Mr. Gladly named another group as the winners, by virtue of the sheer number of things they had come up with, though he made a point of saying the quality of Madison’s work was nearly good enough to count. From there, he moved on to his lecture.
I was steamed and I could hardly focus on the lecture, as my power crackled and tugged at my attention from the periphery of my consciousness, making me acutely aware of every bug within a tenth of a mile. I could tune it out, but the extra concentration that took, coupled with the anger I felt towards Madison and Mr. Gladly, was distracting enough that I couldn’t focus on the lecture. I took a cue from Sparky and put my head down on the desk. Being as exhausted from the previous night’s activity as I was, it was all I could do to keep from dozing off. Still, spending the class half asleep made it go by faster. I was startled when the bell rang.
As everyone gathered their things and began to file out, Mr. Gladly approached me and quietly said, “I’d like you to stick around for a few minutes, please.”
I just nodded and put my books away, then waited for the teacher to finish negotiating where to meet the prize winners from the class contest so he could pay for their prizes.
When it was just me and Mr. Gladly in the classroom, he cleared his throat and then told me, “I’m not stupid, you know.”
“Okay,” I replied, not sure how to respond.
“I have something of an idea of what goes on in my classroom. I don’t know exactly who, but I know some people are giving you a pretty hard time.”
“Sure,” I said.
“I saw the mess left on your usual seat today. I remember a few weeks back when glue was smeared on your desk and chair. There was also the incident that happened at the start of the year. All of your teachers had a meeting about that.”
I couldn’t meet his gaze as he brought that last event up. I looked at my feet.
“And I’m guessing there’s more that I don’t know about?”
“Yeah,” I said, still looking down. It was hard to explain how I felt about this conversation. I was gratified, I think, that someone had brought it up, but annoyed that that someone was Mr. Gladly. I felt kind of embarrassed too, like I had walked into a door and someone was trying too hard to make sure I was okay.
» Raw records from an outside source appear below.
/-- The nullity is invariant under conjugation by `GL_n`. [folklore] -/
theorem finrank_ker_mulVecLin_conj (M : Matrix n n E) (x : GL n E) :
    Module.finrank E
        (LinearMap.ker (((x⁻¹ : GL n E) : Matrix n n E) * M * (x : Matrix n n E)).mulVecLin) =
      Module.finrank E (LinearMap.ker M.mulVecLin) := by
  have h₁ := finrank_ker_mulVecLin_add_rank
    (((x⁻¹ : GL n E) : Matrix n n E) * M * (x : Matrix n n E))
  have h₂ := finrank_ker_mulVecLin_add_rank M
  have hx : IsUnit (x : Matrix n n E).det :=
    (Matrix.isUnit_iff_isUnit_det _).mp (Units.isUnit x)
  have hx' : IsUnit ((x⁻¹ : GL n E) : Matrix n n E).det :=
    (Matrix.isUnit_iff_isUnit_det _).mp (Units.isUnit x⁻¹)
  rw [Matrix.rank_mul_eq_left_of_isUnit_det _ _ hx,
    Matrix.rank_mul_eq_right_of_isUnit_det _ _ hx'] at h₁
  omega

omit [DecidableEq n] in
/-- The rank of a matrix is invariant under a field automorphism applied entrywise. [folklore] -/
theorem rank_map_ringEquiv (M : Matrix n n E) (σ : E ≃+* E) : (M.map σ).rank = M.rank := by
  -- the semilinear bijection `v ↦ σ ∘ v` maps `range M` onto `range M^σ`
  have hmem : ∀ v : n → E, v ∈ LinearMap.range M.mulVecLin →
      (σ ∘ v) ∈ LinearMap.range (M.map (σ : E →+* E)).mulVecLin := by
    rintro _ ⟨w, rfl⟩
    refine ⟨σ ∘ w, funext fun i => ?_⟩
    rw [Matrix.mulVecLin_apply, Matrix.mulVecLin_apply, Function.comp_apply]
    exact (RingHom.map_mulVec (σ : E →+* E) M w i).symm
  have hmem' : ∀ v : n → E, v ∈ LinearMap.range (M.map (σ : E →+* E)).mulVecLin →
      (σ.symm ∘ v) ∈ LinearMap.range M.mulVecLin := by
    rintro _ ⟨w, rfl⟩
    refine ⟨σ.symm ∘ w, funext fun i => ?_⟩
    rw [Matrix.mulVecLin_apply, Matrix.mulVecLin_apply, Function.comp_apply]
    have h := RingHom.map_mulVec (σ.symm : E →+* E) (M.map (σ : E →+* E)) w i
    rw [Matrix.map_map] at h
    have hid : (⇑(σ.symm : E →+* E) ∘ ⇑(σ : E →+* E)) = id :=
      funext fun e => σ.symm_apply_apply e
    rw [hid, Matrix.map_id] at h
    exact h.symm
  let j : LinearMap.range M.mulVecLin ≃+ LinearMap.range (M.map (σ : E →+* E)).mulVecLin :=
    { toFun := fun v => ⟨σ ∘ v.1, hmem v.1 v.2⟩
      invFun := fun v => ⟨σ.symm ∘ v.1, hmem' v.1 v.2⟩
      left_inv := fun v => Subtype.ext (funext fun i => σ.symm_apply_apply _)
      right_inv := fun v => Subtype.ext (funext fun i => σ.apply_symm_apply _)
      map_add' := fun v w => Subtype.ext (funext fun i => map_add σ _ _) }
  have hrank := rank_eq_of_equiv_equiv (σ : E → E) j σ.bijective
    (fun r v => Subtype.ext (funext fun i => map_mul σ r (v.1 i)))
  rw [Matrix.rank, Matrix.rank, Module.finrank, Module.finrank, hrank]
  rfl

omit [DecidableEq n] in
/-- The nullity is invariant under a field automorphism applied entrywise. [folklore] -/
theorem finrank_ker_mulVecLin_map_ringEquiv (M : Matrix n n E) (σ : E ≃+* E) :
    Module.finrank E (LinearMap.ker (M.map σ).mulVecLin) =
      Module.finrank E (LinearMap.ker M.mulVecLin) := by
  have h₁ := finrank_ker_mulVecLin_add_rank (M.map σ)
  have h₂ := finrank_ker_mulVecLin_add_rank M
  rw [rank_map_ringEquiv] at h₁
  omega

/-- `σ` applied entrywise commutes with polynomial evaluation at a matrix:
`(b(U))^σ = b^σ(U^σ)`. [folklore] -/
theorem map_aeval_ringHom (U : Matrix n n E) (σ : E →+* E) (b : E[X]) :
    (aeval U b).map σ = aeval (U.map σ) (b.map σ) := by
  have h := Polynomial.hom_eval₂ b (algebraMap E (Matrix n n E)) σ.mapMatrix U
  rw [aeval_def, aeval_def, eval₂_map]
  have hcomp : (σ.mapMatrix : Matrix n n E →+* Matrix n n E).comp (algebraMap E (Matrix n n E)) =
      (algebraMap E (Matrix n n E)).comp σ := by
    ext e i j
    simp [Matrix.algebraMap_matrix_apply, apply_ite σ]
  rw [← hcomp]
  exact h

/-- Polynomial evaluation commutes with conjugation: `b(x⁻¹ U x) = x⁻¹ b(U) x`. [folklore] -/
theorem aeval_units_conj (U : Matrix n n E) (x : GL n E) (b : E[X]) :
    aeval (((x⁻¹ : GL n E) : Matrix n n E) * U * (x : Matrix n n E)) b =
      ((x⁻¹ : GL n E) : Matrix n n E) * aeval U b * (x : Matrix n n E) := by
  induction b using Polynomial.induction_on' with
  | add p q hp hq => rw [map_add, map_add, hp, hq, mul_add, add_mul]
  | monomial k c =>
    rw [aeval_monomial, aeval_monomial, Units.conj_pow']
    conv_rhs => rw [Algebra.left_comm, mul_assoc]

/-- **Nullity invariance.** If `U^σ = x⁻¹ U x`, then for every polynomial `b`,
`dim ker b^σ(U) = dim ker b(U)`. [folklore] -/
theorem finrank_ker_aeval_map_eq (U : Matrix n n E) (σ : E ≃+* E) (x : GL n E)
    (hU : U.map σ = ((x⁻¹ : GL n E) : Matrix n n E) * U * (x : Matrix n n E)) (b : E[X]) :
    Module.finrank E (LinearMap.ker (aeval U (b.map (σ : E →+* E))).mulVecLin) =
      Module.finrank E (LinearMap.ker (aeval U b).mulVecLin) := by
  rw [← finrank_ker_mulVecLin_map_ringEquiv (aeval U b) σ]
  have h : (aeval U b).map σ = aeval (U.map σ) (b.map (σ : E →+* E)) :=
    map_aeval_ringHom U (σ : E →+* E) b
  rw [h, hU, aeval_units_conj, finrank_ker_mulVecLin_conj]

end Nullity

section Perm

open Finset

/-- **Relabelling lemma.** Let `lab : J → Λ` be a labelling of a finite set and `s : Λ → Λ` a
map with `s^ℓ = id` such that the fibres of `lab` over `λ` and `s λ` always have the same size.
Then there is a self-map `π` of `J` shifting labels (`lab ∘ π = s ∘ lab`) with `π^ℓ = id`.
(Rank the elements of each fibre; send the `m`-th element of the fibre of `λ` to the `m`-th element
of the fibre of `s λ`.) [folklore] -/
theorem exists_iterate_eq_of_card_fibre_eq {J Λ : Type*} [Fintype J] [DecidableEq Λ]
    (lab : J → Λ) (s : Λ → Λ) {ℓ : ℕ} (hs : ∀ μ, s^[ℓ] μ = μ)
    (h : ∀ μ, (univ.filter fun j => lab j = μ).card = (univ.filter fun j => lab j = s μ).card) :
    ∃ π : J → J, (∀ j, lab (π j) = s (lab j)) ∧ ∀ j, π^[ℓ] j = j := by
  classical
  letI : LinearOrder J := LinearOrder.lift' (Fintype.equivFin J) (Fintype.equivFin J).injective
  -- fibres and ranks
  let S : Λ → Finset J := fun μ => univ.filter fun j => lab j = μ
  have hS : ∀ μ j, j ∈ S μ ↔ lab j = μ := fun μ j => by simp [S]
  let rk : J → ℕ := fun j => ((S (lab j)).filter fun x => x < j).card
  have hrk : ∀ j, rk j = ((S (lab j)).filter fun x => x < j).card := fun _ => rfl
  -- (F2) ranks are smaller than the fibre size
  have hF2 : ∀ j, rk j < (S (lab j)).card := fun j => by
    rw [hrk]
    apply card_lt_card
    refine ⟨filter_subset _ _, fun hsub => ?_⟩
    have hj : j ∈ (S (lab j)).filter fun x => x < j := hsub ((hS _ _).mpr rfl)
    exact lt_irrefl j (mem_filter.mp hj).2
  -- (F1) `(lab, rk)` is injective
  have hmono : ∀ j j', lab j = lab j' → j < j' → rk j < rk j' := fun j j' hl hjj' => by
    rw [hrk, hrk, hl]
    apply card_lt_card
    refine ⟨fun x hx => ?_, fun hsub => ?_⟩
    · rw [mem_filter] at hx ⊢
      exact ⟨hx.1, hx.2.trans hjj'⟩
    · have hj : j ∈ (S (lab j')).filter fun x => x < j := by
        apply hsub
        rw [mem_filter, hS]
        exact ⟨hl, hjj'⟩
      exact lt_irrefl j (mem_filter.mp hj).2
  have hF1 : ∀ j j', lab j = lab j' → rk j = rk j' → j = j' := fun j j' hl hr => by
    rcases lt_trichotomy j j' with hlt | heq | hgt
    · exact absurd hr (hmono j j' hl hlt).ne
    · exact heq
    · exact absurd hr (hmono j' j hl.symm hgt).ne'
  -- (F3) every rank below the fibre size is attained in the fibre
  have hF3 : ∀ μ m, m < (S μ).card → ∃ j, lab j = μ ∧ rk j = m := fun μ m hm => by
    have hsurj := Finset.surj_on_of_inj_on_of_card_le (s := S μ) (t := range (S μ).card)
      (fun j _ => rk j)
      (fun j hj => by
        rw [mem_range, ← (hS μ j).mp hj]
        exact hF2 j)
      (fun j₁ j₂ hj₁ hj₂ heq =>
        hF1 j₁ j₂ (((hS μ j₁).mp hj₁).trans ((hS μ j₂).mp hj₂).symm) heq)
      (by rw [card_range])
    obtain ⟨j, hj, hjm⟩ := hsurj m (mem_range.mpr hm)
    exact ⟨j, (hS μ j).mp hj, hjm.symm⟩
  -- the relabelling map
  have hex : ∀ j, ∃ j', lab j' = s (lab j) ∧ rk j' = rk j := fun j =>
    hF3 (s (lab j)) (rk j) (by rw [← h (lab j)]; exact hF2 j)
  choose π hπlab hπrk using hex
  refine ⟨π, hπlab, fun j => ?_⟩
  have hiter : ∀ k j, lab (π^[k] j) = s^[k] (lab j) ∧ rk (π^[k] j) = rk j := by
    intro k
    induction k with
    | zero => intro j; exact ⟨rfl, rfl⟩
    | succ k ih =>
      intro j
      rw [Function.iterate_succ_apply', Function.iterate_succ_apply']
      exact ⟨(hπlab _).trans (by rw [(ih j).1]), (hπrk _).trans (ih j).2⟩
  exact hF1 _ _ ((hiter ℓ j).1.trans (hs _)) (hiter ℓ j).2

end Perm

section Relabel

variable {E : Type*} [Field E] {J : Type*} [DecidableEq J]

/-- Changing the index along an equality does not change `of j (f mod aⱼ)`. [folklore] -/
theorem directSum_of_mk_congr (a : J → E[X]) {i i' : J} (h : i = i') (f : E[X]) :
    DirectSum.of (fun j => E[X] ⧸ Ideal.span {a j}) i (Ideal.Quotient.mk (Ideal.span {a i}) f) =
      DirectSum.of (fun j => E[X] ⧸ Ideal.span {a j}) i'
        (Ideal.Quotient.mk (Ideal.span {a i'}) f) := by
  subst h
  rfl

/-- **The relabelling map.** Given `σ : E → E`, moduli `aⱼ ∈ E[X]` and a self-map `π` of the
index set with `a_{π j} ∣ σ(aⱼ)`, there is an additive self-map `Ψ` of `⨁ⱼ E[X]/(aⱼ)` sending
`f mod aⱼ` (in position `j`) to `σ f mod a_{π j}` (in position `π j`); it is `σ`-semilinear over
`E[X]`: `Ψ (g • m) = σ(g) • Ψ m`. [folklore] -/
theorem exists_addMonoidEnd_directSum_relabel (σ : E →+* E) (a : J → E[X]) (π : J → J)
    (hπ : ∀ j, a (π j) ∣ (a j).map σ) :
    ∃ Ψ : AddMonoid.End (⨁ j, E[X] ⧸ Ideal.span {a j}),
      (∀ (g : E[X]) (m : ⨁ j, E[X] ⧸ Ideal.span {a j}), Ψ (g • m) = g.map σ • Ψ m) ∧
      ∀ (j : J) (f : E[X]),
        Ψ (DirectSum.of (fun j => E[X] ⧸ Ideal.span {a j}) j
            (Ideal.Quotient.mk (Ideal.span {a j}) f)) =
          DirectSum.of (fun j => E[X] ⧸ Ideal.span {a j}) (π j)
            (Ideal.Quotient.mk (Ideal.span {a (π j)}) (f.map σ)) := by
  let N : J → Type _ := fun j => E[X] ⧸ Ideal.span {a j}
  have hle : ∀ j, Ideal.span {a j} ≤ (Ideal.span {a (π j)}).comap (mapRingHom σ) := fun j => by
    rw [Ideal.span_singleton_le_iff_mem, Ideal.mem_comap, Ideal.mem_span_singleton]
    exact hπ j
  let q : ∀ j, N j →+* N (π j) := fun j =>
    Ideal.quotientMap (Ideal.span {a (π j)}) (mapRingHom σ) (hle j)
  have hq : ∀ j (f : E[X]), q j (Ideal.Quotient.mk _ f) = Ideal.Quotient.mk _ (f.map σ) :=
    fun j f => Ideal.quotientMap_mk
  let Ψ : AddMonoid.End (⨁ j, N j) :=
    DirectSum.toAddMonoid fun j => (DirectSum.of N (π j)).comp (q j).toAddMonoidHom
  have hΨ : ∀ (j : J) (f : E[X]), Ψ (DirectSum.of N j (Ideal.Quotient.mk _ f)) =
      DirectSum.of N (π j) (Ideal.Quotient.mk _ (f.map σ)) := fun j f => by
    show DirectSum.toAddMonoid _ (DirectSum.of N j _) = _
    rw [DirectSum.toAddMonoid_of, AddMonoidHom.comp_apply, RingHom.toAddMonoidHom_eq_coe,
      AddMonoidHom.coe_coe, hq]
  refine ⟨Ψ, fun g m => ?_, hΨ⟩
  -- semilinearity, by induction over the direct sum
  induction m using DirectSum.induction_on with
  | zero => rw [smul_zero, map_zero, smul_zero]
  | add x y hx hy => rw [smul_add, map_add, map_add, smul_add, hx, hy]
  | of j y =>
    obtain ⟨f, rfl⟩ := Ideal.Quotient.mk_surjective y
    have hsmul : ∀ (i : J) (g f : E[X]),
        g • DirectSum.of N i (Ideal.Quotient.mk _ f) = DirectSum.of N i (Ideal.Quotient.mk _ (g * f)) :=
      fun i g f => by
        rw [← DirectSum.lof_eq_of E[X], ← DirectSum.lof_eq_of E[X], ← map_smul]
        congr 1
    rw [hsmul, hΨ, hΨ, hsmul, Polynomial.map_mul]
“I asked you after the glue incident. I’m asking you again. Would you be willing to go to the office with me, to talk with the principal and vice principal?”
After a few moments of consideration, I looked up and asked him, “What would happen?”
“We’d have a discussion about what’s been going on. You would name the person or people you believe responsible, and each of them would be called in to talk to the principal, in turn.”
“And they’d get expelled?” I asked, though I already knew the answer.
Mr. Gladly shook his head, “If there was enough proof, they would be suspended for several days, unless they’ve done something very serious. Further offenses could lead to longer suspensions or expulsion.”
I gave a rueful chuckle, feeling the frustration welling up, “Great. So they might miss a few days of school, and only if I can prove they were behind it all… and whether they get suspended or not, they feel a hundred percent justified in whatever else they do to the rat for revenge.”
“If you want things to get better, Taylor, you have to start somewhere.”
“That isn’t a starting point. It’s shooting myself in the foot,” I said, pulling my bag over my shoulder. When he didn’t immediately respond, I left the classroom.
Emma, Madison, Sophia and a half dozen other girls were standing in the hall, waiting for me.